Na contramão daqueles que dizem ter lutado ferrenhamente contra os policiais na rebelião de Stonewall em 1969 está o nova-iorquino Jeremiah Newton, de 59 anos. Escritor e professor da Universidade de Nova York, o pacato veterano, com então 19 anos e assíduo frequentador do bar, disse sem rodeios que assistiu de perto ao quebra-quebra passivamente, sem se envolver diretamente na confusão. "Os jovens jogavam garrafas, pedras, lixo (…) Eu não joguei nada, estava com medo. Não sou um herói, fui apenas testemunha", disse com exclusividade ao site A Capa.

Jay – como é mais conhecido entre os amigos – também fazia parte na época do círculo de amizades do pai da pop art, Andy Warhol. Suas memórias vêm sendo guardadas em um diário que escreve desde 1966 e que, mais tarde, teria originado diversos artigos sobre o tema, inclusive o roteiro de um filme independente, "I shot Andy Warhol" (1996), do qual é também personagem. Foi ainda um dos fundadores da Associação de Veteranos de Stonewall, que luta para manter viva a história do movimento – embora o próprio tenha feito severas críticas à atual administração. Nesta entrevista concedida em Nova York, Jay falou de sua participação pacífica no movimento, a atmosfera sinistra que envolvia os bares na época e a importância de uma juventude LGBT consciente.
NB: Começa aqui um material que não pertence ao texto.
import Summits.RiemannHypothesis.RiemannHypothesis.Theorems.GroundBartaEvenWinsBeyondArchDeflationMajorant
import Literature.NumberTheory.LFunctions.WeilArchDensityPanels
import Literature.NumberTheory.LFunctions.WeilWindowSuzukiProofs
import HarnessLib

/-!
# RiemannHypothesis / GroundBarta — rung 4 (`EvenWinsBeyondArch`, stmt-RiemannHypothesis-18807 / 18085):
# the deflated Temple L-side, XIV — the window image of `𝟙_{[-c,c]}·g`, SPLIT into regular integrals and the edge logarithm

Helper file (`--supports stmt-RiemannHypothesis-18807`), RH-free, Mathlib + landed tree files only, no definitions,
no named facts.  Prover B, speedrun unit `sr-gb-rung-b` (gen 4).  The R-layer of the programme (files V–VII, XIII) needs
VALIDATED ENCLOSURES of the window images `F_i = L v_i` of the trial vectors `v_i = 𝟙_{[-c,c]} g_i` (`g_i` polynomial), whose
only transcendental and only singular ingredient is the archimedean layer

  `A(y) = ∫_{(0,∞)} ρ(t) (2v(y) − v(y−t) − v(y+t)) dt`,   `ρ(t) = e^{t/2}/(2 sinh t) ~ 1/(2t)`.

This file realifies the slice (`dt_archSlice_ofReal`) and proves, for `0 ≤ y < c` (the other half of the window by the
reflection `dt_archSlice_reflect`), the EXACT SPLIT (`dt_archImage_split`)

  `A(y) = ∫_{(0,c−y]} G(t)·E(y,t) dt + ∫_{(c−y,c+y]} G(t)·H(y,t) dt + g(y)·(Ψ(c−y) + Ψ(c+y))`,

  `G(t) = t ρ(t)` (`weilArchDensityG`, analytic, `G(0) = ½`),  `E(y,t) = (2g(y) − g(y−t) − g(y+t))/t`,
  `H(y,t) = (g(y) − g(y−t))/t`,  `Ψ(L) = ∫_{(L,∞)} ρ`,

in which, for a polynomial `g`, `E` and `H` are POLYNOMIALS in `(y, t)` (exact rational data), the two integrals are regular
(bounded integrands on compact ranges whose endpoints `c ∓ y` move affinely with `y` — panel Taylor models of `G`,
`WeilArchDensityPanels.lean`, are the universal input), and the whole edge singularity sits in the closed-form factor
`Ψ(c − y) = −½ log(c − y) + (log 2 + π/4) + O(c − y)` (`WeilArchDensityTail.lean`).  Also: the three pointwise regimes of
the second difference (`dt_windowDiff_of_near/_mid/_far`), integrability of the real slice (`dt_integrableOn_archSliceReal`),
and the realified pole coefficients (`dt_poleCoeff_cosh/_sinh`).

References: E. Bombieri, Rend. Mat. Acc. Lincei (9) 11 (2000) 183–233, Thm 2 (the archimedean density) [Bombieri2000Weil].
-/

set_option linter.dupNamespace false

noncomputable section

open MeasureTheory Set Filter
open scoped Topology BigOperators

namespace Summit.RiemannHypothesis.RiemannHypothesis.Theorems.EvenWinsBeyondArch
O que você fazia no dia da rebelião?
Eu tinha ido à praia em Rockaway e muitos gays que costumavam frequentar o local não estavam lá. O dia estava muito quente e nublado. As pessoas estavam no velório da Judy Garland, esperando numa fila enorme para ver o corpo. Não fui, porque não a conhecia nem queria ir. A vida dela era terrível, havia escândalos, infelicidade. Alguns amigos disseram que foi muito triste. Depois, fui para o Village. À uma da manhã, um amigo alertou que estavam invadindo o Stonewall. Perto dali, as detentas de uma prisão feminina – percebendo a movimentação no bar – começaram a jogar papéis em chamas pelas janelas das celas para chamar atenção. Quando cheguei, havia viaturas na calçada e umas cem pessoas na rua, olhando, falando alto. A polícia ligou a sirene e mais pessoas chegaram. Não dava para ver Stonewall por dentro, porque as janelas eram pintadas de preto e cobertas por compensados. Mas pude ouvir o barulho de vidro quebrando. A polícia saía toda hora carregando caixas de papelão. Eles levaram as bebidas e quebraram as coisas enquanto liberavam os clientes.

Havia muita gente no bar?
Não, porque o ar condicionado tinha quebrado e não havia janelas. Ninguém queria ir lá no verão.  As pessoas que saíram tiveram que mostrar a identidade. Foi quando, do outro lado da rua, perguntamos o que estava acontecendo. A polícia havia quebrado o balcão, o espelho, algumas garrafas, banheiros, tacos de sinuca. E a multidão estava crescendo. Nesse momento havia umas quinhentas pessoas.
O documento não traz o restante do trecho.